In view of the circumstances as described above, it is desirable that the purification of the iron cyano complex is applied to soil, particularly contaminated soil reaching the saturated layer.
As the actual condition of the treatment of contaminated soil, excavation and removal for the purpose of complete purification are often selected in consideration of the psychological factors of the landowner and the economic aspects of real estate transactions. In particular, heavy metals such as lead and cadmium cannot be further decomposed, and despite the high cost of 50,000 yen / m ³ or more due to excavation and removal, the second class specified harmful Excavation removal is adopted in 83% of the cases of excess substances (according to “Soil vs. Case Results”). The reason why the excavation and removal ratio is very high at 83% is also because the in-situ purification technology has not been established. In particular, for cyanide compounds, the range where in-situ purification technology can be applied is limited. Insolubilization requires long-term monitoring, and land development is limited during development. The chemical addition process (Fenton method) and ozone injection process are limited to some cyanide compounds because they cannot be applied to stable ferrocyan (iron-cyan complex). In the case of excavation and removal, the excavated soil needs to be detoxified separately, heat treatment represented by cement raw materials, insolubilization treatment that is chemical treatment, chemical addition treatment, ozonolysis treatment, classification cleaning treatment that is physical treatment There is. As described above, cyanide is not easily decomposed and heat treatment is often employed. In addition, regarding the heat treatment, acceptance standards in the case of cement raw materials are strict, and there is no choice but to entrust the treatment to a dedicated heat treatment facility. Therefore, the treatment cost of the cyanide compound is higher than the normal heavy metal treatment cost, and application of the in-situ purification method is required as a lower cost treatment method.

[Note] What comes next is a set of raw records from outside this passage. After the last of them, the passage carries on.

import Literature.Barriers.HodgeConjecture.SingularVarieties
import Literature.AlgebraicGeometry.Resolution.SmoothStalksRegular
import Literature.AlgebraicGeometry.Resolution.AlterationsStrictTransformModel
import HarnessLib

/-!
# Bloch's singular counterexample: the Hodge-class clause is automatic (proofs)

Proofs for `Literature/Barriers/HodgeConjecture/SingularVarieties.lean`, concerning the named
fact `Bloch1990_cohomologicalHodgeConjecture_singular_counterexample B C` (S. Bloch, letter to
U. Jannsen of 2/11/87 = Appendix A of U. Jannsen, *Mixed Motives and Algebraic K-Theory*,
LNM 1400 (1990), pp. 222–223).

Bloch obtains "`H⁴(W, ℚ(2)) ≅ ℚ^{⊕3}` (as a Hodge structure)", i.e. that EVERY class of `H⁴(W)`
is a Hodge class, from the exact sequence of (mixed) Hodge structures
`0 → H⁴(W, ℚ(2)) → H⁴(P, ℚ(2))^{⊕2} → H⁴(S, ℚ(2)) → 0` and `CH²(P)_ℚ ⥲ H⁴(P, ℚ(2))`
[cite: Bloch1990LetterJannsen, p. 222]. In the tree's rendering, "Hodge class on the singular
`W`" is `IsHodgeOnSmoothPullbacks B W 2 α` (every pull-back to a smooth projective `Y` is a
Hodge class), and this clause of the fact is a CONSEQUENCE of the other clauses: `W` is covered
by two closed immersions `i₁ i₂ : P ⟶ W` from a smooth projective `P` all of whose degree-`2p`
cohomology is algebraic. Indeed a smooth projective `Y` is irreducible and reduced, so any
`f : Y ⟶ W` factors through `i₁` or `i₂` (a morphism from a reduced scheme whose range lies in
the range of a closed immersion lifts through it), and `f*α = g*(iⱼ*α)` with `iⱼ*α ∈ ℚ·A^p(P)`
a Hodge class and `g*` a morphism of Hodge structures. Everything here is PROVED:

* `isHodgeOnSmoothPullbacks_of_closedCover`: clauses "(i₁, i₂) closed immersions covering `W`"
  and "`ℚ·Aᵖ(P) = H²ᵖ(P)`" imply that every `α ∈ H²ᵖ(W)` is Hodge on all smooth pull-backs;
* `Bloch1990_cohomologicalHodgeConjecture_singular_counterexample_of_cohomological`: the named
  fact follows from its purely cohomological / Chern-theoretic clauses (the Hodge clause dropped).

What remains of the fact after this reduction is: the construction of `W = P ∐_S P`,
`P = Bl_x ℙ³`, as a reduced projective `ℂ`-scheme of dimension `3`; the Betti numbers
`b₄(P) = 2` (all algebraic), `b₄(W) = 3` with `H⁴(W) ↪ H⁴(P)²`; and `chernSpanTwo B C W ≠ ⊤`
(Bloch's Chow-group argument, [cite: Bloch1990LetterJannsen, p. 222, "Ker(CH²(P)_ℚ^{⊕2} → CH²(S)) ≅ ℚ^{⊕2}"]).

## References

* [Bloch1990LetterJannsen] S. Bloch, letter to U. Jannsen (2/11/87), Appendix A of LNM 1400,
  pp. 222–223.
* [Jannsen1990MixedMotives] U. Jannsen, *Mixed Motives and Algebraic K-Theory*, LNM 1400 (1990),
  §7 Remark 7.18.
-/

noncomputable section

open CategoryTheory AlgebraicGeometry

namespace Literature.Barriers.HodgeConjecture

open Literature.AlgebraicGeometry.Motives

variable {B : BettiHodgeData ℂ}

/-- A smooth projective `ℂ`-variety is a reduced scheme (smooth over a field ⇒ regular ⇒
reduced; Stacks 056S/056T, via `Resolution.isReduced_of_smooth`). [folklore] -/
theorem isReduced_left_of_isSmoothProjective {n : ℕ} {Y : SchemeOver ℂ} (hY : IsSmoothProjective n Y) :
    IsReduced Y.left := by
  haveI := hY.smoothOfRelativeDimension
  haveI : Smooth Y.hom := SmoothOfRelativeDimension.smooth n Y.hom
  exact Literature.AlgebraicGeometry.Resolution.isReduced_of_smooth Y.hom

/-- A morphism from a smooth projective (hence irreducible) `Y` into a scheme covered by the
ranges of two closed immersions `i₁ i₂ : P ⟶ W` has range inside one of them. [folklore] -/
theorem range_subset_or_of_closedCover {n : ℕ} {Y W P : SchemeOver ℂ} (hY : IsSmoothProjective n Y)
    (i₁ i₂ : P ⟶ W) [IsClosedImmersion i₁.left] [IsClosedImmersion i₂.left]
    (hcov : Set.range (fun x ↦ i₁.left.base x) ∪ Set.range (fun x ↦ i₂.left.base x) = Set.univ)
    (f : Y ⟶ W) :
    Set.range (fun y ↦ f.left.base y) ⊆ Set.range (fun x ↦ i₁.left.base x) ∨
      Set.range (fun y ↦ f.left.base y) ⊆ Set.range (fun x ↦ i₂.left.base x) := by
  haveI : IrreducibleSpace Y.left :=
    haveI := hY.geometricallyIrreducible
    GeometricallyIrreducible.irreducibleSpace_of_subsingleton Y.hom
  have h₁ : IsClosed ((fun y ↦ f.left.base y) ⁻¹' Set.range (fun x ↦ i₁.left.base x)) :=
    i₁.left.isClosedEmbedding.isClosed_range.preimage f.left.base.hom.continuous
  have h₂ : IsClosed ((fun y ↦ f.left.base y) ⁻¹' Set.range (fun x ↦ i₂.left.base x)) :=
    i₂.left.isClosedEmbedding.isClosed_range.preimage f.left.base.hom.continuous
  have huniv : (Set.univ : Set Y.left) ⊆
      (fun y ↦ f.left.base y) ⁻¹' Set.range (fun x ↦ i₁.left.base x) ∪
        (fun y ↦ f.left.base y) ⁻¹' Set.range (fun x ↦ i₂.left.base x) := by
    intro y _
    have : f.left.base y ∈ Set.range (fun x ↦ i₁.left.base x) ∪ Set.range (fun x ↦ i₂.left.base x) := by
      rw [hcov]; trivial
    exact this
  rcases (isPreirreducible_iff_isClosed_union_isClosed.1
      (PreirreducibleSpace.isPreirreducible_univ (X := Y.left))) _ _ h₁ h₂ huniv with h | h
  · left
    rintro _ ⟨y, rfl⟩
    exact h (Set.mem_univ y)
  · right
    rintro _ ⟨y, rfl⟩
    exact h (Set.mem_univ y)

/-- A morphism `f : Y ⟶ W` of `ℂ`-schemes from a REDUCED `Y` whose range lies in the range of a
closed immersion `i : P ⟶ W` factors through `i` in `SchemeOver ℂ` (lift of
`Resolution.IsClosedImmersion.liftOfRange` to the over category). [folklore] -/
theorem exists_fac_of_range_subset {Y W P : SchemeOver ℂ} [IsReduced Y.left] (i : P ⟶ W)
    [IsClosedImmersion i.left] (f : Y ⟶ W)
    (h : Set.range (fun y ↦ f.left.base y) ⊆ Set.range (fun x ↦ i.left.base x)) :
    ∃ g : Y ⟶ P, g ≫ i = f := by
  let g' : Y.left ⟶ P.left :=
    Literature.AlgebraicGeometry.Resolution.IsClosedImmersion.liftOfRange i.left f.left h
  have hg' : g' ≫ i.left = f.left :=
    Literature.AlgebraicGeometry.Resolution.IsClosedImmersion.liftOfRange_fac i.left f.left h
  refine ⟨Over.homMk g' ?_, ?_⟩
  · rw [← Over.w i, ← Category.assoc, hg', Over.w f]
  · ext : 1
    simpa using hg'

/-- **The Hodge clause of Bloch's counterexample is automatic.** If `W` is covered by the ranges
of two closed immersions `i₁ i₂ : P ⟶ W` from a smooth projective `P` with `ℚ·Aᵖ(P) = H²ᵖ(P)`,
then every class `α ∈ H²ᵖ(W)` is a Hodge class on all smooth pull-backs: a smooth projective
`Y` is irreducible and reduced, so `f : Y ⟶ W` factors as `g ≫ iⱼ`, and
`f*α = g*(iⱼ*α)` with `iⱼ*α` algebraic, hence Hodge, and `g*` a morphism of Hodge structures.
(Bloch: "`H⁴(W, ℚ(2)) ≅ ℚ^{⊕3}` (as a Hodge structure)".) [cite: Bloch1990LetterJannsen, p. 222] -/
theorem isHodgeOnSmoothPullbacks_of_closedCover {nP : ℕ} {W P : SchemeOver ℂ}
    (hP : IsSmoothProjective nP P) (i₁ i₂ : P ⟶ W) [IsClosedImmersion i₁.left]
    [IsClosedImmersion i₂.left]
    (hcov : Set.range (fun x ↦ i₁.left.base x) ∪ Set.range (fun x ↦ i₂.left.base x) = Set.univ)
    {p : ℕ} (halg : B.W.algebraicClasses P p = ⊤) (α : B.W.obj W (2 * p)) :
    IsHodgeOnSmoothPullbacks B W p α := by
  intro m Y hY f
  haveI : IsReduced Y.left := isReduced_left_of_isSmoothProjective hY
  -- the pull-back of `α` to either copy of `P` is algebraic, hence Hodge on all smooth pull-backs
  have hP' : ∀ i : P ⟶ W, IsHodgeOnSmoothPullbacks B P p (B.W.pullback i (2 * p) α) := fun i ↦
    isHodgeOnSmoothPullbacks_of_mem_hodgeClasses hP
      (B.algebraicClasses_le_hodgeClasses hP p (halg ▸ Submodule.mem_top))
  have key : ∀ i : P ⟶ W, ∀ g : Y ⟶ P, g ≫ i = f →
      B.W.pullback f (2 * p) α ∈ (B.hodge hY (2 * p)).hodgeClasses p := by
    rintro i g rfl
    rw [B.W.pullback_comp]
    exact hP' i hY g
  rcases range_subset_or_of_closedCover hY i₁ i₂ hcov f with h | h
  · obtain ⟨g, hg⟩ := exists_fac_of_range_subset i₁ f h
    exact key i₁ g hg
  · obtain ⟨g, hg⟩ := exists_fac_of_range_subset i₂ f h
    exact key i₂ g hg

variable (B) (C : ChernClassTheory B.W.toPreWeilCohomology)

/-- **Bloch's counterexample, reduced to its cohomological and Chern-theoretic content.** The
named fact `Bloch1990_cohomologicalHodgeConjecture_singular_counterexample B C` follows from the
existence of `(W, P, i₁, i₂)` satisfying its clauses WITHOUT the Hodge clause "every class of
`H⁴(W)` is Hodge on all smooth pull-backs", which is supplied by
`isHodgeOnSmoothPullbacks_of_closedCover`. What remains is: `W = P ∐_S P` reduced projective of
dimension `3` covered by two closed immersions of the smooth projective threefold `P`;
`ℚ·A²(P) = H⁴(P)`; `H⁴(W) ↪ H⁴(P)²`; `dim_ℚ H⁴(W) = 3`; and `chernSpanTwo B C W ≠ ⊤`
("`Ker(CH²(P)_ℚ^{⊕2} → CH²(S)) ≅ ℚ^{⊕2}` […] no contravariant Chow group can provide the extra
element needed"). [cite: Bloch1990LetterJannsen, pp. 222–223, Remark 1] -/
theorem Bloch1990_cohomologicalHodgeConjecture_singular_counterexample_of_cohomological
    (h : ∃ (W P : SchemeOver ℂ) (_ : IsSmoothProjective 3 P) (i₁ i₂ : P ⟶ W),
      IsProjectiveOver W ∧ IsReduced W.left ∧ schemeDim W.left = 3 ∧
      IsClosedImmersion i₁.left ∧ IsClosedImmersion i₂.left ∧
      (Set.range (fun x ↦ i₁.left.base x) ∪ Set.range (fun x ↦ i₂.left.base x) = Set.univ) ∧
      B.W.algebraicClasses P 2 = ⊤ ∧
      (∀ α : B.W.obj W (2 * 2),
        B.W.pullback i₁ (2 * 2) α = 0 → B.W.pullback i₂ (2 * 2) α = 0 → α = 0) ∧
      Module.finrank ℚ (B.W.obj W (2 * 2)) = 3 ∧
      chernSpanTwo B C W ≠ ⊤) :
    Bloch1990_cohomologicalHodgeConjecture_singular_counterexample B C := by
  obtain ⟨W, P, hP, i₁, i₂, hproj, hred, hdim, hi₁, hi₂, hcov, halg, hinj, hrk, hspan⟩ := h
  haveI := hi₁
  haveI := hi₂
  exact ⟨W, P, hP, i₁, i₂, hproj, hred, hdim, hi₁, hi₂, hcov, halg, hinj, hrk,
    isHodgeOnSmoothPullbacks_of_closedCover hP i₁ i₂ hcov halg, hspan⟩

/-- Conversely (trivially), the fact implies its cohomological clauses: the two formulations
are equivalent. [cite: Bloch1990LetterJannsen, pp. 222–223] -/
theorem Bloch1990_cohomologicalHodgeConjecture_singular_counterexample_iff_cohomological :
    Bloch1990_cohomologicalHodgeConjecture_singular_counterexample B C ↔
      ∃ (W P : SchemeOver ℂ) (_ : IsSmoothProjective 3 P) (i₁ i₂ : P ⟶ W),
        IsProjectiveOver W ∧ IsReduced W.left ∧ schemeDim W.left = 3 ∧
        IsClosedImmersion i₁.left ∧ IsClosedImmersion i₂.left ∧
        (Set.range (fun x ↦ i₁.left.base x) ∪ Set.range (fun x ↦ i₂.left.base x) = Set.univ) ∧
        B.W.algebraicClasses P 2 = ⊤ ∧
        (∀ α : B.W.obj W (2 * 2),
          B.W.pullback i₁ (2 * 2) α = 0 → B.W.pullback i₂ (2 * 2) α = 0 → α = 0) ∧
        Module.finrank ℚ (B.W.obj W (2 * 2)) = 3 ∧
        chernSpanTwo B C W ≠ ⊤ := by
  refine ⟨fun h ↦ ?_,
    Bloch1990_cohomologicalHodgeConjecture_singular_counterexample_of_cohomological B C⟩
  obtain ⟨W, P, hP, i₁, i₂, hproj, hred, hdim, hi₁, hi₂, hcov, halg, hinj, hrk, -, hspan⟩ := h
  exact ⟨W, P, hP, i₁, i₂, hproj, hred, hdim, hi₁, hi₂, hcov, halg, hinj, hrk, hspan⟩

end Literature.Barriers.HodgeConjecture

end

  In addition, microorganisms capable of decomposing free cyanide, microorganisms producing cyanide-degrading enzymes, and gene sequences encoding cyanide-degrading enzyme proteins are known from Non-Patent Documents 2 and 3, and can be obtained from the following DNA database. .

JP 2000-270847 A JP 2002-087309 A JP 2005-102671 A

Knowles C.I. J. et al. et. al, Enzyme and Microbiology 22: 223-231, (1998). Stephen Ebbs, Current Opinion in Biotechnology 2004, 15: 231-236 Robert D. Fallon, Applied and Environmental Microbiology, 1992 3163-3164

[DNA database]
Genbank (http://www.ncbi.nlm.nih.gov/sites/entrez?db=nucleotide)
DDBJ (http://www.ddbj.nig.ac.jp/Welcome-j.html)
EMBL (http://www.ddbj.nig.ac.jp/Welcome-j.html)

The current bioremediation of cyan contaminated soil uses an “injection method” that injects nutrients, dissolved oxygen water and air into the soil to promote microbial activity. However, there are conditions for applying the “injection method”, and the contaminated site is <1> soil contaminated with free cyanide or copper cyano complex that is relatively easy to decompose cyanide, and <2> formation conditions suitable for the injection method. In the case of (saturated layer with good water permeability and easy transfer of injection material), it remains in the empirical research stage where purification was confirmed.
Cyanide compounds have a wide variety of forms. Ferrocyan is a very stable substance. It is known that most of the cyan-contaminated soil derived from coal gas, which is a problem in the steel industry and gas business, is ferrocyan. Cyan-contaminated soil in plating plants is a copper cyano complex with heavy metals used in the plating bath, but since the soil contains a lot of iron, cyanide that has penetrated and diffused into the ground also exists as ferrocyan. In order to achieve environmental standards, it is necessary to decompose ferrocyan that is difficult to decompose.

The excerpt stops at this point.